The path of managing Dante Kladouras’ hyperinsulinism has been a twisting road. His case didn’t fit into any traditional pattern, but the experienced doctors of CHOP’s Congenital Hyperinsulinism Center — working side by side with his parents — found a treatment that has kept him safe.
Dante, the biggest of triplet siblings at birth on Nov. 16, 2014, weighed 2 pounds, 12 ounces. His brother Austin was born at 2-7, and sister Tavianna at 1-10. Dante was the first to leave the NICU, going home at 6 weeks old.
He was gaining weight and doing well at home when, on April 24, as his mother, Kija, held him, he turned bright red, then blue, holding his breath and staring. He then took a couple deep breaths and his color came back.
A blood test in the emergency room showed his blood glucose level at a dangerously low 35 mg/dL. Dante was immediately admitted and his lows were managed with IV dextrose while doctors searched for the cause. High insulin levels pointed to hyperinsulinism, and he was treated with diazoxide, octreotide and feedings via a nasogastric (NG) tube, keeping his blood sugar steadily in the mid-60s. Doctors said he was ready to be discharged.
Search for answers leads to CHOP
By then, Kija’s own research showed her “CHOP was THE place for HI,” even though it was across the country from their San Diego home. She spoke with an HI Center nurse practitioner, who told her that CHOP’s protocols didn’t indicate discharge with sugar levels in the mid-60s. Then Dante threw up, dislodging the NG tube. Within 45 minutes, his blood level dropped to 37. “That’s when I told the doctor, ‘We need to go to CHOP,’” Kija says. “I wanted to know I brought Dante to the best place with the best doctors with the best knowledge.” They came to Philadelphia via medical flight on May 22. Genetics testing indicated Dante’s HI was diffuse, but an 18F-DOPA PET scan showed the whole tail of Dante’s pancreas “lit up like a Christmas tree,” Kija says. “We were joyous thinking it was focal disease and he could be cured by surgery.”

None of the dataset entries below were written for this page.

import Summits.HodgeConjecture.HodgeConjecture.Theorems.MarkmanPartnerTransportIsometrySpannedThirdScalarAllRanks
import Summits.HodgeConjecture.HodgeConjecture.Theorems.MarkmanPartnerTransportK3Sq2TypeHodgeGraphClassesGeneral
import Literature.AlgebraicGeometry.HodgeTheory.AlgebraicClassesPullbackHolds
import HarnessLib

/-!
# Orphan levers, «KAPPA-MOD»: on a `K3^{[2]}`-type fourfold with real quadratic endomorphism field
# `E(X) = ℚ(θ)`, EVERY rational `(2,2)`-class is algebraic MODULO `ℚ·κ_θ`

Sub-problem `HodgeConjecture`, route MarkmanPartnerTransport, rung «ORPHAN-RM» (memo ROUTE-P1AJ; cell hodge-nonav,
self-picked complement to T3B `OrphanSR.hodgeConjectureFor_of_kappaClass_generator`). For a marked smooth projective
`K3^{[2]}`-type fourfold `(X, φ, P, z)` with a rational, type-preserving, `q`-self-adjoint endomorphism `θ` of `H²`
such that every rational Hodge endomorphism of `H²` killing `N¹(X)` with `q`-transcendental image is `a + c·θ`
on `T(X)` (`a, c ∈ ℚ`), and every RATIONAL class `c ∈ H⁴(X(ℂ); ℂ)` of Hodge type `(2,2)`:

  `∃ r ∈ ℚ, c − r·κ_θ ∈ A²(X)`,  `κ_θ = Σᵢⱼ (G⁻¹)ᵢⱼ · φ⁻¹eᵢ ∪ θ(φ⁻¹eⱼ)`

(`exists_rat_smul_kappaClass_sub_mem_algebraicClasses`), modulo {Verbitsky–Guan, O'Grady 2008}. So
`Hdg⁴(X)_ℚ ⊗ ℂ ⊆ A²(X) + ℂ·κ_θ`: the Hodge conjecture in degree `4` for such `X` is EXACTLY the algebraicity of the
one explicit class `κ_θ` (T3B is the converse direction).

Proof — the tree's `E = ℚ` engine (`…IsometrySpannedThirdScalarAllRanks`) run on `c₁ := c − (cc/2)·κ_θ`:
* `exists_cup3_kappaClass` — the cubic of the kappa class of ANY endomorphism `g`,
  `(κ_g ∪ y) ∪ w = (t·q(y,w) + q(gy,w) + q(gw,y))·P` (the identity of `exists_graphClass_of_kappaClass` without its
  algebraicity binder; adapted from `…K3Sq2TypeHodgeGraphClassesGeneral`), so `F_{κ_θ} = t + 2θ` for self-adjoint `θ`;
* `map_mem_algebraicClasses_one_of_rational_hodge` — a rational type-preserving endomorphism of `H²` preserves
  `N¹(X)_ℂ` (Lefschetz `(1,1)`; `N¹` is spanned by rational classes);
* `k3HilbertForm_blockForm_of_transcendentalScalar` — the block form `q(G y, w) = a'·q(y,w) + (q(G y_N, w_N) −
  a'·q(y_N, w_N))` for ANY `q`-self-adjoint `G` with `π_T G (N¹) = 0` and `π_T G π_T = a'` on `T(X)`;
* with `F = F_c`: `π_T F` kills `N¹` (Claim A of the engine), `π_T F π_T = a + cc·θ` on `T` (the hypothesis), hence
  `G := F − (cc·t/2) − cc·θ = F_{c₁}` has `π_T G π_T = a − cc·t/2 =: a'` on `T`; `exists_algebraicClass_of_symmetricForm`
  produces an algebraic `c'` with the cubic form of `c₁`, and `eq_of_cup3_eq` gives `c₁ = c'`.

CONDITIONAL on the named facts displayed; no definition, no sorry; credits nothing to the Hodge conjecture.
Prover seat hodge-nonav-20241-p1 (gen 13), `--supports stmt-HodgeConjecture-19653`.

References: S. Novario, Kyoto J. Math. 66 (2026) §4–6; K. O'Grady, Commun. Contemp. Math. 10 (2008) §2–3;
Yu. Zarhin, J. reine angew. Math. 341 (1983) Thm. 1.5.1; C. Voisin, *Hodge Theory I* §7.1, Thm. 11.30.
-/

noncomputable section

But it wasn’t so simple. Surgeon-in-Chief N. Scott Adzick, MD, MMM, warned it didn’t look like a typical focal lesion; the tail was too bulbous. “Dr. Adzick is the one who called it,” says Chris Kladouras, Dante’s father. In about 5% of PET scans, what appears to be focal turns out to be diffuse disease.
Pathology didn’t show focal disease either. Dr. Adzick ended up removing 40% of Dante’s pancreas. Post-surgery, Dante still had low glucose. But the family and doctors decided on medical management vs. a second surgery for a near-total pancreatectomy. “With the tail and its abnormal concentration of beta cells gone, we’re hoping he’ll be less affected by HI and even outgrow it,” Kija says.
Since front-line medication octreotide made him sick, he was discharged on continuous dextrose infusion along with tube feedings and bolus dextrose if needed to keep his sugars at a safe level. Kija was trained in how to manage the pumps, and they went home after five weeks at CHOP.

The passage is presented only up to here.